[Collected data entries]

----

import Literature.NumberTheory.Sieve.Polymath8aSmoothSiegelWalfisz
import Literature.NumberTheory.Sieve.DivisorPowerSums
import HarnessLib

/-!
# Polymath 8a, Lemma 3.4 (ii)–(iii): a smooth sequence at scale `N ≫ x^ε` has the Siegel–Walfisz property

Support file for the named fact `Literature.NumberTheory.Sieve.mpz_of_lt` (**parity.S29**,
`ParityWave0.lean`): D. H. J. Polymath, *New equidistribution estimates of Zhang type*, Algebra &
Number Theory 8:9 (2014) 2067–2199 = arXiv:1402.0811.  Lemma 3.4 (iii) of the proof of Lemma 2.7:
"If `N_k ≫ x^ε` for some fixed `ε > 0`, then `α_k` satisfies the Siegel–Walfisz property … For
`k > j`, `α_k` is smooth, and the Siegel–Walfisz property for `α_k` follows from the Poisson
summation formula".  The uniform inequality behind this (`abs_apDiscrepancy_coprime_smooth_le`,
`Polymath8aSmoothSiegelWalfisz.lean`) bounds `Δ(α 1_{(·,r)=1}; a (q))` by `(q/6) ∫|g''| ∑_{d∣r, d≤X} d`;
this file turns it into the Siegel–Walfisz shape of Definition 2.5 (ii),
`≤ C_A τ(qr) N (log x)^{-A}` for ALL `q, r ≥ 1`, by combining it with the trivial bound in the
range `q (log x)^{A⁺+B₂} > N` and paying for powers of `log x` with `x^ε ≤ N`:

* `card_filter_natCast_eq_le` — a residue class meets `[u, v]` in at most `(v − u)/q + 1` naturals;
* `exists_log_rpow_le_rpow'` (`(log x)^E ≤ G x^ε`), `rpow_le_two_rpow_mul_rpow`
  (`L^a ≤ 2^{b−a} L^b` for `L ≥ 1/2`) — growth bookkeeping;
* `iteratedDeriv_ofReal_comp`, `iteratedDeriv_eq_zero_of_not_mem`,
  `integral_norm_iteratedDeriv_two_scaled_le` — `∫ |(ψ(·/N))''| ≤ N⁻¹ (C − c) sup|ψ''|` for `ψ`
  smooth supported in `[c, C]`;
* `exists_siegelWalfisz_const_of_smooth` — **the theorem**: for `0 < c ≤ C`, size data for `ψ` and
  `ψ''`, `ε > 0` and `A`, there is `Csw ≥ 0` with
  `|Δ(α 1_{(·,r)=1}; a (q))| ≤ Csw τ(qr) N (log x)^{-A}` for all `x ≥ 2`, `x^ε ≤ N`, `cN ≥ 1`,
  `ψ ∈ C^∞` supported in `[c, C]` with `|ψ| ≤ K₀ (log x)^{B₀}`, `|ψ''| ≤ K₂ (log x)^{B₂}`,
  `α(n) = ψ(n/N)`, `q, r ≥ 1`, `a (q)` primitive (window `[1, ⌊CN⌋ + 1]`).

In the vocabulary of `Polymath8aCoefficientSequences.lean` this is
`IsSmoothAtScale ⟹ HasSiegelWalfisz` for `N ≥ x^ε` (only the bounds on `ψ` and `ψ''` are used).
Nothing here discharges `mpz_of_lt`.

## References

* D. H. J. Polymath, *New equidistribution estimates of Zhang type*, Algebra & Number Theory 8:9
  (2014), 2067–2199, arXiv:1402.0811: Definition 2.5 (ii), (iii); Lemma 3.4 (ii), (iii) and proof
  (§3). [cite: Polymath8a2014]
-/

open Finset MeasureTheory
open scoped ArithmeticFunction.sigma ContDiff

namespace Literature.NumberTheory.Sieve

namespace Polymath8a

----

> _Task_: The lines needed are the ones from the first line of the entries through the line that contains "and paying for", given again without any change.

> _Answer area_:
import Literature.NumberTheory.Sieve.Polymath8aSmoothSiegelWalfisz
import Literature.NumberTheory.Sieve.DivisorPowerSums
import HarnessLib

/-!
# Polymath 8a, Lemma 3.4 (ii)–(iii): a smooth sequence at scale `N ≫ x^ε` has the Siegel–Walfisz property

Support file for the named fact `Literature.NumberTheory.Sieve.mpz_of_lt` (**parity.S29**,
`ParityWave0.lean`): D. H. J. Polymath, *New equidistribution estimates of Zhang type*, Algebra &
Number Theory 8:9 (2014) 2067–2199 = arXiv:1402.0811.  Lemma 3.4 (iii) of the proof of Lemma 2.7:
"If `N_k ≫ x^ε` for some fixed `ε > 0`, then `α_k` satisfies the Siegel–Walfisz property … For
`k > j`, `α_k` is smooth, and the Siegel–Walfisz property for `α_k` follows from the Poisson
summation formula".  The uniform inequality behind this (`abs_apDiscrepancy_coprime_smooth_le`,
`Polymath8aSmoothSiegelWalfisz.lean`) bounds `Δ(α 1_{(·,r)=1}; a (q))` by `(q/6) ∫|g''| ∑_{d∣r, d≤X} d`;
this file turns it into the Siegel–Walfisz shape of Definition 2.5 (ii),
`≤ C_A τ(qr) N (log x)^{-A}` for ALL `q, r ≥ 1`, by combining it with the trivial bound in the
range `q (log x)^{A⁺+B₂} > N` and paying for powers of `log x` with `x^ε ≤ N`:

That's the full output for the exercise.